Storing timezone info by reference, and having dynamic timezones (like Local) are both great features for dealing with the messiness of time. But there are always tradeoffs...

SAI_Peregrinus · on Sept 4, 2021

Unexpected for go, but very much like what happens with C locales when they change.

ilammy · on Sept 4, 2021

Every once in a while I open this commit [1] and read it, just to remind myself to try and avoid making stupid decisions within my power, hopefully preventing my APIs from becoming a standardized mess that C locales are.

[1]: https://github.com/mpv-player/mpv/commit/1e70e82baa9193f6f02...

pronoiac · on Sept 4, 2021

> But locales give a delicious sweet spot of brokenness, where things are broken enough to cause neverending pain, but not broken enough that enough effort would have spent to fix it completely.

Oh, this feels familiar. I most recently had this feeling when reading about the git staging area, where that term is common everywhere but the man pages.

wereHamster · on Sept 4, 2021

Why is implicit global state still a thing in modern languages?

tapirl · on Sept 4, 2021

> Reads from a closed channel block, sends on a closed channel panic

"never block"?

wahern · on Sept 4, 2021

Maybe they confused closed and nil channels. Reads from a nil channel block, as do sends.

hajhatten · on Sept 4, 2021

Why not just explicitly use UTC everywhere?

solidsnack9000 · on Sept 4, 2021

Yeah, reading this article, it seemed like using a wildcard time zone was the real bug.

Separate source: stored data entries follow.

/-! ### The per-number procedure: parameters

From `nX = |enc X|`: `e₁ = ⌈nX/6⌉` (so `(4^{e₁})³ ≥ 2^{nX} > X`), `er = ⌊nX/5⌋` (`r = m = 2^{er}`),
`e₂ = ⌈(nX − er)/4⌉` (so `4^{e₂} · 4^{e₂} · r ≥ 2^{nX} > X`), `e₃ = ⌈(er+1)/2⌉`... (`4^{e₃} ≥ m`),
`LB₃ = 2^{⌊3nX/10⌋ + 2}`. -/

/-- `e₁`. [folklore] -/
def cE1 (nX : ℕ) : ℕ := (nX + 5) / 6
/-- `er`. [folklore] -/
def cER (nX : ℕ) : ℕ := nX / 5
/-- `e₂`. [folklore] -/
def cE2 (nX : ℕ) : ℕ := (nX - nX / 5 + 3) / 4
/-- `e₃`. [folklore] -/
def cE3 (nX : ℕ) : ℕ := (nX / 5 + 1) / 2
/-- The exponent of `LB₃`. [folklore] -/
def cL3 (nX : ℕ) : ℕ := 3 * nX / 10 + 2

/-- The common tail: `SFBMAX := 2^{A1P}`, `SFM := SFBMAX²`, `SFB := B`. [folklore] -/
def sfTail : Com (EReg ⊕ β) := pow2Into (rGH h) (h .SFBMAX) (h .A1P) ;; ((NS.ofList [.mul (h .SFM) (h .SFBMAX) (h .SFBMAX), .copy (h .MNB) (h .SFB)] : NS β).com)

/-- The parameters of the first search: `A1P := e₁`, then the tail. [folklore] -/
def c1Par : Com (EReg ⊕ β) :=
  ((NS.ofList [.len (h .X2) (h .MN0) (h .X3), .const (h .X3) (encodeNat 5), .add (h .X4) (h .X2) (h .X3), .clear (h .X3), .const (h .X3) (encodeNat 6),
      .divMod (h .A1P) (h .X5) (h .X4) (h .X3), .clear (h .X5), .clear (h .X4), .clear (h .X3), .clear (h .X2)] : NS β).com) ;; sfTail h

/-- The parameters of the second search: `A1P := e₂`, then the tail. [folklore] -/
def c3Par : Com (EReg ⊕ β) :=
  ((NS.ofList [.len (h .X2) (h .MN0) (h .X3), .const (h .X3) (encodeNat 5), .divMod (h .X4) (h .X5) (h .X2) (h .X3), .clear (h .X5), .clear (h .X3), .sub (h .X5) (h .X2) (h .X4),
      .clear (h .X4), .clear (h .X2), .const (h .X3) (encodeNat 3), .add (h .X4) (h .X5) (h .X3), .clear (h .X5), .clear (h .X3), .const (h .X3) (encodeNat 4),
      .divMod (h .A1P) (h .X5) (h .X4) (h .X3), .clear (h .X5), .clear (h .X4), .clear (h .X3)] : NS β).com) ;; sfTail h

/-- Cost of the tail. [folklore] -/
def sfTailCost (n : ℕ) : ℕ := (n * (16 * n + 21) + 3 * n + 7) + 283 * (n + 1) ^ 3

/-- **The tail.** [folklore] -/
theorem runs_sfTail {N n e B : ℕ} (hen : 2 * e + 2 ≤ n) (hlB : (encodeNat B).length ≤ n) (T : Regs β) (hI : DrvInv (rGH h) N T) (u : HSlots)
    (ha1p : u.a1p = encodeNat e) (hmnb : u.mnb = encodeNat B) (hsfbmax : u.sfbmax = []) (hsfm : u.sfm = []) (hsfb : u.sfb = []) :
    Runs (sfTail h) (base (hSt h T u)) (base (hSt h T { u with sfbmax := encodeNat (2 ^ e), sfm := encodeNat (2 ^ e * 2 ^ e), sfb := encodeNat B })) (sfTailCost n) := by
  obtain ⟨-, -, -, -, -, -, -, -, -, -, hU, -, -, -, -, -, -, -⟩ := id hI
  have rdU : ∀ u' : HSlots, hSt h T u' ((rGH h) (.f (.n (.v .U)))) = [] := fun u' => by
    rw [rGH_apply, hSt_gv h T u' (by decide) (by decide) (by decide) (by decide) (by decide) (by decide)]; exact hU
  set c := (n + 1) ^ 3 with hc3
  have hen' : e ≤ n := by omega
  have hle : (encodeNat e).length ≤ n := (length_encodeNat_le_self _).trans hen'
  have hl2e : (encodeNat (2 ^ e)).length ≤ n := by rw [encodeNat_two_pow]; simp; omega
  let u1 : HSlots := { u with sfbmax := encodeNat (2 ^ e) }
  have h1 : Runs (pow2Into (rGH h) (h .SFBMAX) (h .A1P)) (base (hSt h T u)) (base (hSt h T u1)) (n * (16 * e + 21) + 3 * e + 7) := by
    have hne : h .SFBMAX ≠ h .A1P := hq_ne h (by decide)
    have hneU : h .SFBMAX ≠ (rGH h) (.f (.n (.v .U))) := (rGH_ne h .SFBMAX (fun _ e => HReg.noConfusion e) _).symm
    have r1 : hSt h T u (h .A1P) = encodeNat e := by rw [hSt_A1P]; exact ha1p
    have r2 : hSt h T u (h .SFBMAX) = [] := by rw [hSt_SFBMAX]; exact hsfbmax
    refine (runs_pow2Into (rGH h) hneU hne hle (hSt h T u) r1 r2 (rdU u)).of_eq ?_ le_rfl
    rw [update_hSt_SFBMAX]
  have h2 : Runs ((NS.ofList [.mul (h .SFM) (h .SFBMAX) (h .SFBMAX), .copy (h .MNB) (h .SFB)] : NS β).com) (base (hSt h T u1))
      (base (hSt h T { u with sfbmax := encodeNat (2 ^ e), sfm := encodeNat (2 ^ e * 2 ^ e), sfb := encodeNat B })) (283 * c) := by
    refine NS.runs_of_eq (N := n) _ _ ?_ ?_ (by simp [hc3])
    · simp (config := { decide := true }) only [NS.ofList, NS.ok, NOp.ok, NS.eval, NOp.eval, hSt_SFM, hSt_SFBMAX, hSt_MNB, update_hSt_SFM, u1, hsfm, hsfb, hmnb,
        ne_eq, EmbeddingLike.apply_eq_iff_eq, not_false_eq_true, hl2e, hlB, List.length_nil, zero_le, and_self]
    · simp [u1, hsfm, hsfb, hmnb, bitsToNat_encodeNat]
  refine (h1.seq h2).of_eq rfl ?_
  have : n * (16 * e + 21) + 3 * e + 7 ≤ n * (16 * n + 21) + 3 * n + 7 := by
    have := Nat.mul_le_mul_left n (show 16 * e + 21 ≤ 16 * n + 21 by omega); omega
  simp only [sfTailCost, ← hc3]; omega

dblooman · on Sept 4, 2021

That message exchange screenshot is unfortunately seen too often in companies.

j16sdiz · on Sept 4, 2021

If you ask me, the problem lies in SQL datetime (without timezone) data type, not golang.

jbaviat · on Sept 4, 2021

Je suis en train de me faire un devis pour

purplerabbit · on Sept 4, 2021

Really loved the voice of this article. Very funny.

Just wrapping up a read of “the go programming language”, and this article called out literally every aspect of go I was surprised/annoyed to discover. The validation is much appreciated

silisili · on Sept 4, 2021

Just for reference, complete opposite for me. I found it rambling and missing the mark.

I expected a simple repro case exposing the bug. I got many paragraphs of random relevance and still not positive what the bug actually is. Even a link to an issue would have been helpful.

blowski · on Sept 4, 2021

And the memes. A couple of particularly relevant and funny memes is ok, but this article had a lot that were neither.